The equivalent control $u_{equ}$ is a continuous function proposed by slotine in [44]. The main purpose of this function is to ensure that the system reaches the sliding surface $(s=0)$. $u_{equ}$ was developed to drive the system without considering its uncertainties and external disturbance, and it can be obtained by zeroing $\dot{s}$ ($\dot{s}=0$). The switching control $u_d$ is a discontinuous function which contains the switching element. The main purpose of this function is to ensure the convergence of the overall system by keeping it moving onto the sliding surface. Moreover, it guarantees the robustness against uncertainties and external disturbances. In this work, $u_d$ is designed based on STA as given in Equation (17) [45]. It is composed of two parts: a discontinuous part $u_1$ and a continuous part $u_2$:

$$u_d=u_1+u_2,$$

(17)

$$u_1=-\lambda ·{\left|S\right|}^{1/2}·sign\left(s\right),$$

(18)

$${\dot{u}}_2=-\gamma ·sign\left(s\right),$$

(19)

where $\lambda$ and $\gamma$ are designed parameters. They can be obtained using the sufficient conditions that are required to ensure the convergence:

$$\left\{\begin{array}{c}\gamma >\frac{\Phi }{{\Gamma }_m},\hfill \\ \lambda >\sqrt{\frac{2}{{\Gamma }_m^2}.\frac{{({\Gamma }_m.\gamma +\Phi )}^2}{({\Gamma }_m.\gamma -\Phi )}}.\hfill \end{array}\right.$$

(20)

Accordingly, the overall command law of the STA can be obtained as given in Equation (19). On the other hand, the implementation of this command law in MATLAB/Simulink^TM is clearly presented in Figure 5:

$$u=\frac{V_{out}-V_{stack}}{L}-\lambda {\left|S\right|}^{0.5}sign\left(S\right)-\int \gamma ·sign\left(S\right)dt.$$

(21)

Trajectories on the 2-sliding plane are characterized by bending around the origin. Thus, as shown in Figure 6, they perform an infinite number of rotations while converging to the origin.

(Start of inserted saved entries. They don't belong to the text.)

import Summits.CriticalPhenomena.PercolationContinuityZ3.Theorems.PercNearOneGluingNoHeavyRsw3InvasionUniqueCluster
import HarnessLib

/-!
# RSW3 lane (P2, gen 26): INVASION PERCOLATION IX — outlets: whenever a label `> y` is accepted, the invaded region is a union of
# COMPLETE `y`-clusters; on `ℤ^d` (`d ≥ 2`, p205010) this happens at level `y = p_c` infinitely often

builds on p205010 (kernel theorem, internal audit signed; external expert review pending) — used (through file V) only in the `ℤ^d`
statements at level `p_c`.

Cell `prim-rsw3`, prover seat `prim-rsw3-p2` (gen 26), memo `run/shared/lean/prim/rsw3/P2-RSWLITE.md` §33.  Support file
(`--supports stmt-CriticalPhenomena-4575`); no definitions, no named facts, no sorries.

The "ponds and outlets" skeleton of invasion percolation (the steps at which a bond of label `> p_c` — an OUTLET — is accepted;
cf. Damron–Sapozhnikov–Vágvölgyi for `d = 2`), in the generality of file VI's cluster-absorption priority:

* **`coe_invasion_eq_biUnion_openCluster_of_lt_acceptedLabel`** (every locally finite graph, every label field, every `y`): if the label
  accepted at step `n` is `> y`, then `I_n = ⋃_{u ∈ I_n} C_y(u)` — the invaded region is a union of COMPLETE `y`-open clusters (each
  finite); in particular `C_y(o) ⊆ I_n`.
* `acceptedLabel_le_of_exists_not_mem` — contrapositive: if some `y`-cluster of an invaded vertex sticks out of `I_n`, then `x_n ≤ y`.
* **`ae_frequently_invasion_eq_biUnion_criticalCluster`** (`ℤ^d`, `d ≥ 2`): almost surely, for infinitely many `n`, the invaded region
  `I_n` is exactly a finite union of complete critical (`p_c`-) clusters — the outlet times are a.s. unbounded (file V) and at each of
  them the pond structure closes up.
* `ae_frequently_criticalCluster_root_subset_invasion` (`d ≥ 2`): in particular the whole critical cluster of the origin is invaded
  (a.s., at every outlet time; it is finite by p205010).

References: J. T. Chayes, L. Chayes, C. M. Newman, Comm. Math. Phys. 101 (1985) §3 (ii) [ChayesChayesNewman1985]; M. Damron, A. Sapozhnikov,
B. Vágvölgyi, *Relations between invasion percolation and critical percolation in two dimensions*, Ann. Probab. 37 (2009) (ponds and outlets).
-/

noncomputable section

namespace Summit.CriticalPhenomena.PercolationContinuityZ3.Theorems.Rsw3

open Finset MeasureTheory Filter Topology Literature.Probability.LatticeModels Literature.Probability.Percolation
open Literature.Probability.Percolation.Invasion

/-! ## §1 Outlet steps close the ponds (every graph) -/

section General

variable {V : Type*} [DecidableEq V] {G : SimpleGraph V} [G.LocallyFinite]

/-- If some `y`-open cluster of an invaded vertex is not yet entirely invaded, the accepted label is `≤ y` (file VI's priority lemma,
existential form). [cite: ChayesChayesNewman1985, §3 (ii)] -/
theorem acceptedLabel_le_of_exists_not_mem {U : Sym2 V → ℝ} {o : V} {n : ℕ} {y : ℝ}
    (h : ∃ u ∈ invasion G U o n, ∃ v ∈ openCluster (configOfLabels y U G) u, v ∉ invasion G U o n) :
    acceptedLabel G U o n ≤ y := by
  obtain ⟨u, hu, v, hv, hvI⟩ := h
  exact acceptedLabel_le_of_openCluster_not_subset hu fun hsub => hvI (Finset.mem_coe.1 (hsub hv))

/-- **At an outlet step the invaded region is a union of complete `y`-clusters**: if `x_n > y` then `I_n = ⋃_{u ∈ I_n} C_y(u)`.
[cite: ChayesChayesNewman1985, §3 (ii) (clusters are absorbed whole before the next unoccupied bond)] -/
theorem coe_invasion_eq_biUnion_openCluster_of_lt_acceptedLabel {U : Sym2 V → ℝ} {o : V} {n : ℕ} {y : ℝ}
    (hn : y < acceptedLabel G U o n) :
    (↑(invasion G U o n) : Set V) = ⋃ u ∈ invasion G U o n, openCluster (configOfLabels y U G) u := by
  apply Set.Subset.antisymm
  · intro u hu
    exact Set.mem_biUnion hu (mem_openCluster_self _ u)
  · intro v hv
    obtain ⟨u, hu, hvu⟩ := Set.mem_iUnion₂.1 hv
    by_contra hvI
    exact absurd (acceptedLabel_le_of_exists_not_mem ⟨u, Finset.mem_coe.1 hu, v, hvu, fun h => hvI (Finset.mem_coe.2 h)⟩)
      (not_le.2 hn)

/-- At an outlet step the whole `y`-cluster of the root has been invaded. [cite: ChayesChayesNewman1985, §3 (ii)] -/
theorem openCluster_root_subset_invasion_of_lt_acceptedLabel {U : Sym2 V → ℝ} {o : V} {n : ℕ} {y : ℝ}
    (hn : y < acceptedLabel G U o n) :
    openCluster (configOfLabels y U G) o ⊆ ↑(invasion G U o n) := by
  rw [coe_invasion_eq_biUnion_openCluster_of_lt_acceptedLabel hn]
  exact Set.subset_biUnion_of_mem (u := fun u => openCluster (configOfLabels y U G) u)
    (Finset.mem_coe.2 (root_mem_invasion U o n))

end General

/-! ## §2 `ℤ^d`: the critical ponds close up infinitely often -/

variable {d : ℕ}

/-- **On `ℤ^d` (`d ≥ 2`), almost surely, for infinitely many `n` the invaded region `I_n` is EXACTLY a union of complete critical
clusters** (`p_c`-clusters of its own vertices, all finite): the outlet times — steps with `x_n > p_c` — are unbounded (file V, p205010)
and at each of them the ponds close up. [cite: ChayesChayesNewman1985, §3 (ii) and Thm 3.2 (discussion)] -/
theorem ae_frequently_invasion_eq_biUnion_criticalCluster (hd : 2 ≤ d) :
    ∀ᵐ U ∂(labelMeasure (Site d)), ∃ᶠ n in atTop,
      (↑(invasion (zdGraph d) U 0 n) : Set (Site d)) =
        ⋃ u ∈ invasion (zdGraph d) U 0 n, openCluster (configOfLabels (criticalProbI d : ℝ) U (zdGraph d)) u := by
  filter_upwards [ae_frequently_criticalProb_lt_acceptedLabel hd] with U hU
  exact hU.mono fun n hn => coe_invasion_eq_biUnion_openCluster_of_lt_acceptedLabel hn

/-- **On `ℤ^d` (`d ≥ 2`), almost surely the whole critical cluster of the origin is eventually invaded** — indeed `C_{p_c}(0) ⊆ I_n` at
every outlet time `n`, and there are infinitely many. [cite: ChayesChayesNewman1985, §3 (ii)] -/
theorem ae_frequently_criticalCluster_root_subset_invasion (hd : 2 ≤ d) :
    ∀ᵐ U ∂(labelMeasure (Site d)), ∃ᶠ n in atTop,
      openCluster (configOfLabels (criticalProbI d : ℝ) U (zdGraph d)) 0 ⊆ ↑(invasion (zdGraph d) U 0 n) := by
  filter_upwards [ae_frequently_criticalProb_lt_acceptedLabel hd] with U hU
  exact hU.mono fun n hn => openCluster_root_subset_invasion_of_lt_acceptedLabel hn

/-- Consequently the critical cluster of the origin lies inside the invaded region, almost surely (`d ≥ 2`).
[cite: ChayesChayesNewman1985, §3 (ii)] -/
theorem ae_criticalCluster_root_subset_invadedRegion (hd : 2 ≤ d) :
    ∀ᵐ U ∂(labelMeasure (Site d)),
      openCluster (configOfLabels (criticalProbI d : ℝ) U (zdGraph d)) 0 ⊆ invadedRegion (zdGraph d) U 0 := by
  filter_upwards [ae_frequently_criticalCluster_root_subset_invasion hd] with U hU
  obtain ⟨n, hn⟩ := hU.exists
  exact fun x hx => (mem_invadedRegion _).2 ⟨n, Finset.mem_coe.1 (hn hx)⟩

end Summit.CriticalPhenomena.PercolationContinuityZ3.Theorems.Rsw3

4. Description of the Experimental System

The experimental study presented in this section was developed at the laboratory of Automatic Control and System Engineering (ACSE)/Universidad del Pais Vasco–Euskal Herriko Uniberstsitatea (UPV/EHU). The schematic view of the overall experimental test bench system is shown in Figure 7. The test bench consists of five main parts: a Heliocentris hy-Expert^TM PEMFC Instructor system, a dedicated PC, a DC–DC boost converter, a DSPACE DS1104, and a programmable electronic load.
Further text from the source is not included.